→ **Activity**: Please copy out the entries below exactly, beginning with the line that contains "theorem t2Space_PiTemp : T2Space" and ending with the line that contains "nonempty_def11Output_ofThetaEnvData (C.rigidData μ", and include nothing outside that span.

================================

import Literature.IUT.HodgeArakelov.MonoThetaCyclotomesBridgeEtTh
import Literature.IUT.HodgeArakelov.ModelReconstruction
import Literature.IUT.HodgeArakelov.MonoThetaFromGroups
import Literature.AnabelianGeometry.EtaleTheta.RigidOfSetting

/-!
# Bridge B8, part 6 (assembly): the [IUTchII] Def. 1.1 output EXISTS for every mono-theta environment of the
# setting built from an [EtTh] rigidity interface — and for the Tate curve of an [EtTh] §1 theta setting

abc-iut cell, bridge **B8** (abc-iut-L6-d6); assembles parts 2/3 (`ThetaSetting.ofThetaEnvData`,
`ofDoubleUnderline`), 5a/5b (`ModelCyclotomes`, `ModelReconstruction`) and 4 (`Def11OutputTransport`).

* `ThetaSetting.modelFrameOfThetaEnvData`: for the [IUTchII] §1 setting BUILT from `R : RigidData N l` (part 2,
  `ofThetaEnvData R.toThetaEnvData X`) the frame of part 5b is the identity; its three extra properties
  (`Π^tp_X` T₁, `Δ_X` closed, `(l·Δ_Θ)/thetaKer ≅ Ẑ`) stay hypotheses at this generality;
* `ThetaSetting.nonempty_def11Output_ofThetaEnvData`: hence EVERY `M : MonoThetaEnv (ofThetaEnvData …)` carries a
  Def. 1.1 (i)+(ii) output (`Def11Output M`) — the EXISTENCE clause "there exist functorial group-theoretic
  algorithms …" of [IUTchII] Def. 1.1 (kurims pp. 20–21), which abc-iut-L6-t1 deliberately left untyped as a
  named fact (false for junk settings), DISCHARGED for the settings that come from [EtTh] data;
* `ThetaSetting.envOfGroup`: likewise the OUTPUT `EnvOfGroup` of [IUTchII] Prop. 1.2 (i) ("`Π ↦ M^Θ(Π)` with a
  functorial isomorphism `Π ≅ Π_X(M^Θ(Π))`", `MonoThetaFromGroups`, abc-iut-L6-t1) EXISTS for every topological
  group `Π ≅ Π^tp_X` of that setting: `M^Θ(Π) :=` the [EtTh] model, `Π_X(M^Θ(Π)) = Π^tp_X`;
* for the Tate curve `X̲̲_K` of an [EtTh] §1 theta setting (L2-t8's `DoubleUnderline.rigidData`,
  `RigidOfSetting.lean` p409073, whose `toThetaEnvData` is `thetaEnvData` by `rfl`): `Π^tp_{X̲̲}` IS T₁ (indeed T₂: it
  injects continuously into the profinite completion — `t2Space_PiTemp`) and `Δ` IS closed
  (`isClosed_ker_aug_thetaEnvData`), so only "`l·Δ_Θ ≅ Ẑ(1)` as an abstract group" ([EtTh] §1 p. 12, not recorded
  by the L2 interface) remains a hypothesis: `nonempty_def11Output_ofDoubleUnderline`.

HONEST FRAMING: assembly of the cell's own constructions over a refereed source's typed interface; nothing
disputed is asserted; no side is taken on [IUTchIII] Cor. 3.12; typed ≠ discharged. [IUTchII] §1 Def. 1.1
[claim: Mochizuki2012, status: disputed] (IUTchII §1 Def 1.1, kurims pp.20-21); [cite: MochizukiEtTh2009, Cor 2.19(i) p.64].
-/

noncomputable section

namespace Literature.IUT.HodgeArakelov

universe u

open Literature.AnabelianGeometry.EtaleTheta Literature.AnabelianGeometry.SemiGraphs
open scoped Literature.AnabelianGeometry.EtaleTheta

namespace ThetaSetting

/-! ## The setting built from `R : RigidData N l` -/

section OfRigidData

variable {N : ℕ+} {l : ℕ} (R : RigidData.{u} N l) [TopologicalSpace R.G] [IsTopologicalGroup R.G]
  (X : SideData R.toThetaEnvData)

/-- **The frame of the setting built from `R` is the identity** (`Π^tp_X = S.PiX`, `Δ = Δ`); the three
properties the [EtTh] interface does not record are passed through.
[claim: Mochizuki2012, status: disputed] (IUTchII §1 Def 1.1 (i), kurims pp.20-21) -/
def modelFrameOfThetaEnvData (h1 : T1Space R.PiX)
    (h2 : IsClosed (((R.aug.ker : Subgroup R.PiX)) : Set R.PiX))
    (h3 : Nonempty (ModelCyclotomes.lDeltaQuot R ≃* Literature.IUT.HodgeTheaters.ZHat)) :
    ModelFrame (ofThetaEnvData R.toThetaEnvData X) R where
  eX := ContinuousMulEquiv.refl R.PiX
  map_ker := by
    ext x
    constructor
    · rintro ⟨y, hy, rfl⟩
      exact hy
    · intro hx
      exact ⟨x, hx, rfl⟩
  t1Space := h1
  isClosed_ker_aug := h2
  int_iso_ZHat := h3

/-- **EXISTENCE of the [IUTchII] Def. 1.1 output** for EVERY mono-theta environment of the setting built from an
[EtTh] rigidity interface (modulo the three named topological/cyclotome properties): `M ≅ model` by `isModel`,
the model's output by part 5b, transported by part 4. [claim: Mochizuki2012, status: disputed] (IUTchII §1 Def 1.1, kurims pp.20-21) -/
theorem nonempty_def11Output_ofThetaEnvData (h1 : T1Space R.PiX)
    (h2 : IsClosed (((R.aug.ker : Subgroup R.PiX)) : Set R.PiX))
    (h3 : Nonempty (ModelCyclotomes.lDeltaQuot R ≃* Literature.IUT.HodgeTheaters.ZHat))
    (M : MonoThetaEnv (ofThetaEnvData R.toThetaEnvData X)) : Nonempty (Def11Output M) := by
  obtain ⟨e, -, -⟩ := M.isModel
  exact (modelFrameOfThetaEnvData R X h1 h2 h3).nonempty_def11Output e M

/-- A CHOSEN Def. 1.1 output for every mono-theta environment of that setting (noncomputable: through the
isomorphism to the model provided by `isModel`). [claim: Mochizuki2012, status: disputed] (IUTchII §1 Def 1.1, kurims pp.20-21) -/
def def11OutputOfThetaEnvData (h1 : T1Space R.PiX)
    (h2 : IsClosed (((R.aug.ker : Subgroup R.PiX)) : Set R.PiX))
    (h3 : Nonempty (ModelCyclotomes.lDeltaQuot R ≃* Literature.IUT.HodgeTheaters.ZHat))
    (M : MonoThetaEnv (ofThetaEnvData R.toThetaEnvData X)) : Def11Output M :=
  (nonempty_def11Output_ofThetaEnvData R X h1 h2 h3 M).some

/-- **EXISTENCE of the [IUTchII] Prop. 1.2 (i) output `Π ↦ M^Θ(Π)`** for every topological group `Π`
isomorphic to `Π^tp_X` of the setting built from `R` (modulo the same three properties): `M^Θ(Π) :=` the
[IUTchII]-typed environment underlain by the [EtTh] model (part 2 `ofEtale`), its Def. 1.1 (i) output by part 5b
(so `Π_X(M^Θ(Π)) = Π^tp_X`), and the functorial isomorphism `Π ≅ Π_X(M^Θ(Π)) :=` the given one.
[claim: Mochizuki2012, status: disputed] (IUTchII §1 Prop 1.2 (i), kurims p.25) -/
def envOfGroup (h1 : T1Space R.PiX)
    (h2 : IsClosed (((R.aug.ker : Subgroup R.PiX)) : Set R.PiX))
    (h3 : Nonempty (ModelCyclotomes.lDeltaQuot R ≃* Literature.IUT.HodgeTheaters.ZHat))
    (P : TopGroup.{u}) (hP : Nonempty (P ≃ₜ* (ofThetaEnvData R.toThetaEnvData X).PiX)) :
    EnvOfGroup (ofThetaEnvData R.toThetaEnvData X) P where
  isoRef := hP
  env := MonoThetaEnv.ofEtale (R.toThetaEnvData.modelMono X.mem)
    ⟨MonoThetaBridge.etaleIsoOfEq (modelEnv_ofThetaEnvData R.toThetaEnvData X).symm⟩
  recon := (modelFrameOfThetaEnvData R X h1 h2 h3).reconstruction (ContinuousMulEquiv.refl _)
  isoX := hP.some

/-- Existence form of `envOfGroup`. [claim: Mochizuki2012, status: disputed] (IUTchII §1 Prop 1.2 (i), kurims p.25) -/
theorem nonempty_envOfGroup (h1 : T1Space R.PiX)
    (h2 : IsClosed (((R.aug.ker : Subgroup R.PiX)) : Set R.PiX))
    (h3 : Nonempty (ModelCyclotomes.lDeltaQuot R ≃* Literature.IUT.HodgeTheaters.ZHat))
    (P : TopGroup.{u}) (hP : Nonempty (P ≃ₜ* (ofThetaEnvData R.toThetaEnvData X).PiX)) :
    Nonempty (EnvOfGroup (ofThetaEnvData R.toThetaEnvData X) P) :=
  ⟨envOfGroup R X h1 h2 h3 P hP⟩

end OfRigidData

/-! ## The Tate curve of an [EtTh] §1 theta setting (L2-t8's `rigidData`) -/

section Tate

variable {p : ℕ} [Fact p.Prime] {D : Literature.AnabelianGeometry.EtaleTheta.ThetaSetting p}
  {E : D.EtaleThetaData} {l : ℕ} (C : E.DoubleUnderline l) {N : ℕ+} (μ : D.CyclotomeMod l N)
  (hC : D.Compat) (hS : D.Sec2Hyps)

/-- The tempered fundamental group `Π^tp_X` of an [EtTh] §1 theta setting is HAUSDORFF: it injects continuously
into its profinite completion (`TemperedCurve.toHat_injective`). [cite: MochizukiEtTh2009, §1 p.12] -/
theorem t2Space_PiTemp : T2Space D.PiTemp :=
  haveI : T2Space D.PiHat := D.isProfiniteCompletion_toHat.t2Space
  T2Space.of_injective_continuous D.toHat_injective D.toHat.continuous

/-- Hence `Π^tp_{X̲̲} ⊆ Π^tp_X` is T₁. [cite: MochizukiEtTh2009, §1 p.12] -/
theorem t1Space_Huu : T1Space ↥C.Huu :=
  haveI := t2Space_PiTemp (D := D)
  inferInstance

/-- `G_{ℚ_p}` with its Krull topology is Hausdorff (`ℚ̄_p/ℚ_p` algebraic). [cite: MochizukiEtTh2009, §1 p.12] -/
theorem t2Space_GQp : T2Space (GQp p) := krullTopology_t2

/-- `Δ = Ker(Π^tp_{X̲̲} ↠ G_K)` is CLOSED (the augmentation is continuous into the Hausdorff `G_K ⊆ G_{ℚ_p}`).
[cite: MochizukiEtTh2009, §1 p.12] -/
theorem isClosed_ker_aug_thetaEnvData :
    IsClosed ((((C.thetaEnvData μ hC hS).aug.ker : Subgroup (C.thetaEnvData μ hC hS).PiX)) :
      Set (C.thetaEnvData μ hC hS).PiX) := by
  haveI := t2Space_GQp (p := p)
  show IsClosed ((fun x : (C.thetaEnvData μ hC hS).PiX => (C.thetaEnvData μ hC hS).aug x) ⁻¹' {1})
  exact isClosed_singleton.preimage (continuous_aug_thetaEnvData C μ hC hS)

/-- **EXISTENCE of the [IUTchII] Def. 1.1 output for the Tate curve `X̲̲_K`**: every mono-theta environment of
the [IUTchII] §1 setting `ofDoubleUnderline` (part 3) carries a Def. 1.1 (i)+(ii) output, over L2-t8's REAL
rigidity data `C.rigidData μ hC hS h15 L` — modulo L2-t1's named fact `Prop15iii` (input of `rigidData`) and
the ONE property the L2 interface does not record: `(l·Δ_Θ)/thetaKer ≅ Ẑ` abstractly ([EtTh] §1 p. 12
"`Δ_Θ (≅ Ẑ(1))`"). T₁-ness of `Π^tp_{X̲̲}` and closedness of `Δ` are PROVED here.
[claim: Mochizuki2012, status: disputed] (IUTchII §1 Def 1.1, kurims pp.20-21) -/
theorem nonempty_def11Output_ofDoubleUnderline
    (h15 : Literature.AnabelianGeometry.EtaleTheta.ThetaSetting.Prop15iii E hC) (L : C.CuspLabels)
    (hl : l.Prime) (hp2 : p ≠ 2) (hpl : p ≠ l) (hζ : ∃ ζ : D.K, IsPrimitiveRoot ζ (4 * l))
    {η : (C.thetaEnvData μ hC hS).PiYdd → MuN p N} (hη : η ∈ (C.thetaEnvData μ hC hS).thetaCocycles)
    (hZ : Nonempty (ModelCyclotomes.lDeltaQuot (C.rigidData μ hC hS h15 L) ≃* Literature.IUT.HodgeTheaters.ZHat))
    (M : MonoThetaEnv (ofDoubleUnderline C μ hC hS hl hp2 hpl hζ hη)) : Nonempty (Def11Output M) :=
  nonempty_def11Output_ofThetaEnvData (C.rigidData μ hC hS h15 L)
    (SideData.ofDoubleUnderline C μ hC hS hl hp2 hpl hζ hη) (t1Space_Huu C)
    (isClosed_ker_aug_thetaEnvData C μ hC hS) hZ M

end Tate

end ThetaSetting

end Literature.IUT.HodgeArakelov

================================

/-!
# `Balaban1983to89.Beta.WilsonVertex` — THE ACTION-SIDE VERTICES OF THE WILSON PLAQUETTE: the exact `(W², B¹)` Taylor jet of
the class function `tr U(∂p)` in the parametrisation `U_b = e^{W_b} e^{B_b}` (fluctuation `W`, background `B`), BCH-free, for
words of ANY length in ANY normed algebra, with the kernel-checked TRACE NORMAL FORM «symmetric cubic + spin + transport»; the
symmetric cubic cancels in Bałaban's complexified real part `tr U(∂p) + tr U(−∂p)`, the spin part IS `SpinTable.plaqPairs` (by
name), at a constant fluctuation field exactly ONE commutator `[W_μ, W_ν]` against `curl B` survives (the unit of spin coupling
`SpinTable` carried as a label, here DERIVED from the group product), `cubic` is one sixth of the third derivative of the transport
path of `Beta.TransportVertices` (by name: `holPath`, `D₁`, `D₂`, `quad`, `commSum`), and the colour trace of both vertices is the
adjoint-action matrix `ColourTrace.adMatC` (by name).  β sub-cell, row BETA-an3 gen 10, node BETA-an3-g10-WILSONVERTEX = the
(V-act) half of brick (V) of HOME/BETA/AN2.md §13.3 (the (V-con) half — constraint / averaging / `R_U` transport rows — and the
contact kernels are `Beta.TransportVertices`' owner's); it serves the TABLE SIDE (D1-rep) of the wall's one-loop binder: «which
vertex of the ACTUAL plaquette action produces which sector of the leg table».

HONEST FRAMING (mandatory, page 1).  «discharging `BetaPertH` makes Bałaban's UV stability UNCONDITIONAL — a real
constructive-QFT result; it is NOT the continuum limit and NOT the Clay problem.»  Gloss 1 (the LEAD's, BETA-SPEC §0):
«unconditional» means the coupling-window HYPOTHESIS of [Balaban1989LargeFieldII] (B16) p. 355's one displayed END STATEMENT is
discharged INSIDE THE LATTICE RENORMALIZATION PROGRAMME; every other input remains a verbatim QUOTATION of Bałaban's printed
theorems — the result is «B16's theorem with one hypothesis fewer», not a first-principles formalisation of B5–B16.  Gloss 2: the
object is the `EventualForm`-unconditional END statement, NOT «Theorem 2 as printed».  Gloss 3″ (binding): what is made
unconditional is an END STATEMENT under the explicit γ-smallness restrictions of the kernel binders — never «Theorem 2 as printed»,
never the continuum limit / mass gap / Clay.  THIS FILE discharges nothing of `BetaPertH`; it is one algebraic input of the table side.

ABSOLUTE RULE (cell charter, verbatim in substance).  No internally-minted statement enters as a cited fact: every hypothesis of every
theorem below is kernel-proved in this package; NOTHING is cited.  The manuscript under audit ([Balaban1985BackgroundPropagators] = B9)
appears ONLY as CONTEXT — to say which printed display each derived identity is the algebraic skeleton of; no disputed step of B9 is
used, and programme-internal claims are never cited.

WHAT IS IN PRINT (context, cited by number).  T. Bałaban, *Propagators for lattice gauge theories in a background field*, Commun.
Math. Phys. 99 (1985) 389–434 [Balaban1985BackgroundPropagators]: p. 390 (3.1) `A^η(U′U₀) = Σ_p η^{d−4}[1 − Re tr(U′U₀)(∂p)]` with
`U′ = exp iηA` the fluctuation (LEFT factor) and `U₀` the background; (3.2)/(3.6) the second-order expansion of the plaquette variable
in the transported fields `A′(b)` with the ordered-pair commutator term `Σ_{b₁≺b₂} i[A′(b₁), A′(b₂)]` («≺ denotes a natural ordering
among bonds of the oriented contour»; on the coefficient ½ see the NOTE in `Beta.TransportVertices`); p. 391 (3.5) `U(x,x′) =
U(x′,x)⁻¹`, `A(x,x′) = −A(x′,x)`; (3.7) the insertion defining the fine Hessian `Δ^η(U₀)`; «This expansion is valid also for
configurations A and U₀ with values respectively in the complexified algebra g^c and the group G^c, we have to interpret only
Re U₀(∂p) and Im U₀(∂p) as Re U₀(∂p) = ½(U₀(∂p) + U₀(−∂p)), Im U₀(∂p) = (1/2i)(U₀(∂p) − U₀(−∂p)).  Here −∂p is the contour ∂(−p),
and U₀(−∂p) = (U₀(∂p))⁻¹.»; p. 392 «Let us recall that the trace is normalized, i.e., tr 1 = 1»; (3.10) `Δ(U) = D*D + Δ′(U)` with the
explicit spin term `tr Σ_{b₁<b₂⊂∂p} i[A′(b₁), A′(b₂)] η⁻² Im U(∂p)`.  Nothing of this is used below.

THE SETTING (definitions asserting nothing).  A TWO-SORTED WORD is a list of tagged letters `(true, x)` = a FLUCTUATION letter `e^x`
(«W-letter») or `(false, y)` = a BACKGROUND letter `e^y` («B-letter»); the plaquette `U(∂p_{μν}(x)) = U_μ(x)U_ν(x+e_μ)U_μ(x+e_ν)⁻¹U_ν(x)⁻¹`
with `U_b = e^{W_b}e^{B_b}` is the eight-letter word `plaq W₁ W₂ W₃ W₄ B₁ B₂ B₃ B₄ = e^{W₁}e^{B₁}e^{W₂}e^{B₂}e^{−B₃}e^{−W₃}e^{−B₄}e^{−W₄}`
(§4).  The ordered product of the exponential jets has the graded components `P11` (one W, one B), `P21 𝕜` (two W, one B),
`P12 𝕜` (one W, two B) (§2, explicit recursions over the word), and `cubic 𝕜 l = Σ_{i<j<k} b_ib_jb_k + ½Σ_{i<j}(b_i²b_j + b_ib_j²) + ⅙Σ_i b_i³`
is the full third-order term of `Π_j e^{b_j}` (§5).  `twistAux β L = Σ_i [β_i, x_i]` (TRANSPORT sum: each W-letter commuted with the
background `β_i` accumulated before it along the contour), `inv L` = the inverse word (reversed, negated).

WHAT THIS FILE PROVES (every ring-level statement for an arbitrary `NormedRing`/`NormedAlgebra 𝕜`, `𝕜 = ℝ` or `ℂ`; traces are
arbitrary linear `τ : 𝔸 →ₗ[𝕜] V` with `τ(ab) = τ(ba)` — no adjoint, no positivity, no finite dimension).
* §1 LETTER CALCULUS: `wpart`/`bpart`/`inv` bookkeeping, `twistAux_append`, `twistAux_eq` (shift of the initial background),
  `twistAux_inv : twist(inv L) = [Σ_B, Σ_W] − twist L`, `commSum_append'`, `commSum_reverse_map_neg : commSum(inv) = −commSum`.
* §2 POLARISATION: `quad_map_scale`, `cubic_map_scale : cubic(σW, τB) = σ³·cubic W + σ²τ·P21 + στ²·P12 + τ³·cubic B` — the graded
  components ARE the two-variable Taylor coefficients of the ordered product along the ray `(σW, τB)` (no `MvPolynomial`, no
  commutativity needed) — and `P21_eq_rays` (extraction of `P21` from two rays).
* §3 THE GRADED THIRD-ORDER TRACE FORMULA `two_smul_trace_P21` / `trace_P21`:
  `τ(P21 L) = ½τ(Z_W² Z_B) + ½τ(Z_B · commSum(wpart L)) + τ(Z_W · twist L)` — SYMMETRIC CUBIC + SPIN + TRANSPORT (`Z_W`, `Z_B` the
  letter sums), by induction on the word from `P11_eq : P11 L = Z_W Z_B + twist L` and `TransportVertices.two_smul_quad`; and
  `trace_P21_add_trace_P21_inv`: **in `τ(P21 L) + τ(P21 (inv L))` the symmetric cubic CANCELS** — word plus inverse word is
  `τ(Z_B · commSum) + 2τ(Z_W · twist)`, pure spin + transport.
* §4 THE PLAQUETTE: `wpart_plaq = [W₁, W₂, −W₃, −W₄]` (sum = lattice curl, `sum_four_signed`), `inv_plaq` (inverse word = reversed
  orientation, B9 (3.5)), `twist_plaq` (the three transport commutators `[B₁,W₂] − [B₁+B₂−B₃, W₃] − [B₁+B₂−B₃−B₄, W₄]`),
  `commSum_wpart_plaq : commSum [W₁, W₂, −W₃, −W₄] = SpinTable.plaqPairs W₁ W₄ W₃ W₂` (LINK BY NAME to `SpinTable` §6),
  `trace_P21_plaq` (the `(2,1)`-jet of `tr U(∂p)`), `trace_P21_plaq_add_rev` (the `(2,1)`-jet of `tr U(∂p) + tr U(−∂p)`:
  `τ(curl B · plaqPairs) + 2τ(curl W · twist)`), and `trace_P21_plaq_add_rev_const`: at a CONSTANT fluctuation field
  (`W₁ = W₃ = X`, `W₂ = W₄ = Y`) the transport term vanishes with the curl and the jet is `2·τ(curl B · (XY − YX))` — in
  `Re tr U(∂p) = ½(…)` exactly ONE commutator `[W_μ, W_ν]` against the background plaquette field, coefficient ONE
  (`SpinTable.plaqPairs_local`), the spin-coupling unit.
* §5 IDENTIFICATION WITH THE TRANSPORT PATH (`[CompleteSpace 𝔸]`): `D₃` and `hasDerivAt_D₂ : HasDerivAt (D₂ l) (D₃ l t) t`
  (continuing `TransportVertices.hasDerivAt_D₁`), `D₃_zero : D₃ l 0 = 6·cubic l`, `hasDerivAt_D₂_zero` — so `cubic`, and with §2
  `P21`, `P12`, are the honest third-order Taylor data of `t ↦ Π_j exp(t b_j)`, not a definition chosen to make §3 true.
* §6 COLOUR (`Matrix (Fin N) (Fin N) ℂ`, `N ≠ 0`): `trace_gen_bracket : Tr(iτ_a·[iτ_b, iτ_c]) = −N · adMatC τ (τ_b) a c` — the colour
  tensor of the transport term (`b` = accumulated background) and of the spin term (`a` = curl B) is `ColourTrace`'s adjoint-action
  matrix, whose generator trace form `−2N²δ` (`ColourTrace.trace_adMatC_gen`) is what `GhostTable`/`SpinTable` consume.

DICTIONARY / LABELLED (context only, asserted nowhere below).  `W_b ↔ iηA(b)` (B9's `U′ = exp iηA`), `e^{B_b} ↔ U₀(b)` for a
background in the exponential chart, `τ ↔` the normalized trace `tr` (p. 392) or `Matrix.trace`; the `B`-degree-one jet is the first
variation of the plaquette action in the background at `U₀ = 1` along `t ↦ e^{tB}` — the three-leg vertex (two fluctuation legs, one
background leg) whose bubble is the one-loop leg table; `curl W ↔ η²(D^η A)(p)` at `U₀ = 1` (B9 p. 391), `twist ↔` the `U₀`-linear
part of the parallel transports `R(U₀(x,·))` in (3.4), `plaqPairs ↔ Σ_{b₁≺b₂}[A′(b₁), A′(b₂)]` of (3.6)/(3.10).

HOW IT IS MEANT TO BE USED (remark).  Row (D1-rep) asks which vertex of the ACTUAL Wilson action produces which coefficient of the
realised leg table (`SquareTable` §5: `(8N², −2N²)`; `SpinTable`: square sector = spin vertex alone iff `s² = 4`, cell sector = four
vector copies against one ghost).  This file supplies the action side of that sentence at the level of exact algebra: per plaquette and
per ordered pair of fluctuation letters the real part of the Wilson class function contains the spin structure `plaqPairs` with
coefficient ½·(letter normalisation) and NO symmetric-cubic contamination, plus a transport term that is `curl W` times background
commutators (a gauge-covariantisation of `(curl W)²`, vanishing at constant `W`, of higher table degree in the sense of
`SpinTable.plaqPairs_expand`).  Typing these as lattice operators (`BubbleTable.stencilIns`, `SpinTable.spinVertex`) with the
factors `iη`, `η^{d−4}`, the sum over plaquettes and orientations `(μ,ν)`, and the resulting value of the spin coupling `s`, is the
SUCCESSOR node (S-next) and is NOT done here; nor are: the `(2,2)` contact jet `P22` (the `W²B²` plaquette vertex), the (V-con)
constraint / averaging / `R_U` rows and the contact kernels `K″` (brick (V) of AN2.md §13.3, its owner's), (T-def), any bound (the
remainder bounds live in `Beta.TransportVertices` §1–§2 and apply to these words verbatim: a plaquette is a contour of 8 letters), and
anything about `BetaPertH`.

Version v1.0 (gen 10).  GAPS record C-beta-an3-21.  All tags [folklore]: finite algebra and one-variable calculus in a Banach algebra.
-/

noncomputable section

================================

→ **Answer area**:
theorem t2Space_PiTemp : T2Space D.PiTemp :=
  haveI : T2Space D.PiHat := D.isProfiniteCompletion_toHat.t2Space
  T2Space.of_injective_continuous D.toHat_injective D.toHat.continuous

/-- Hence `Π^tp_{X̲̲} ⊆ Π^tp_X` is T₁. [cite: MochizukiEtTh2009, §1 p.12] -/
theorem t1Space_Huu : T1Space ↥C.Huu :=
  haveI := t2Space_PiTemp (D := D)
  inferInstance

/-- `G_{ℚ_p}` with its Krull topology is Hausdorff (`ℚ̄_p/ℚ_p` algebraic). [cite: MochizukiEtTh2009, §1 p.12] -/
theorem t2Space_GQp : T2Space (GQp p) := krullTopology_t2

/-- `Δ = Ker(Π^tp_{X̲̲} ↠ G_K)` is CLOSED (the augmentation is continuous into the Hausdorff `G_K ⊆ G_{ℚ_p}`).
[cite: MochizukiEtTh2009, §1 p.12] -/
theorem isClosed_ker_aug_thetaEnvData :
    IsClosed ((((C.thetaEnvData μ hC hS).aug.ker : Subgroup (C.thetaEnvData μ hC hS).PiX)) :
      Set (C.thetaEnvData μ hC hS).PiX) := by
  haveI := t2Space_GQp (p := p)
  show IsClosed ((fun x : (C.thetaEnvData μ hC hS).PiX => (C.thetaEnvData μ hC hS).aug x) ⁻¹' {1})
  exact isClosed_singleton.preimage (continuous_aug_thetaEnvData C μ hC hS)

/-- **EXISTENCE of the [IUTchII] Def. 1.1 output for the Tate curve `X̲̲_K`**: every mono-theta environment of
the [IUTchII] §1 setting `ofDoubleUnderline` (part 3) carries a Def. 1.1 (i)+(ii) output, over L2-t8's REAL
rigidity data `C.rigidData μ hC hS h15 L` — modulo L2-t1's named fact `Prop15iii` (input of `rigidData`) and
the ONE property the L2 interface does not record: `(l·Δ_Θ)/thetaKer ≅ Ẑ` abstractly ([EtTh] §1 p. 12
"`Δ_Θ (≅ Ẑ(1))`"). T₁-ness of `Π^tp_{X̲̲}` and closedness of `Δ` are PROVED here.
[claim: Mochizuki2012, status: disputed] (IUTchII §1 Def 1.1, kurims pp.20-21) -/
theorem nonempty_def11Output_ofDoubleUnderline
    (h15 : Literature.AnabelianGeometry.EtaleTheta.ThetaSetting.Prop15iii E hC) (L : C.CuspLabels)
    (hl : l.Prime) (hp2 : p ≠ 2) (hpl : p ≠ l) (hζ : ∃ ζ : D.K, IsPrimitiveRoot ζ (4 * l))
    {η : (C.thetaEnvData μ hC hS).PiYdd → MuN p N} (hη : η ∈ (C.thetaEnvData μ hC hS).thetaCocycles)
    (hZ : Nonempty (ModelCyclotomes.lDeltaQuot (C.rigidData μ hC hS h15 L) ≃* Literature.IUT.HodgeTheaters.ZHat))
    (M : MonoThetaEnv (ofDoubleUnderline C μ hC hS hl hp2 hpl hζ hη)) : Nonempty (Def11Output M) :=
  nonempty_def11Output_ofThetaEnvData (C.rigidData μ hC hS h15 L)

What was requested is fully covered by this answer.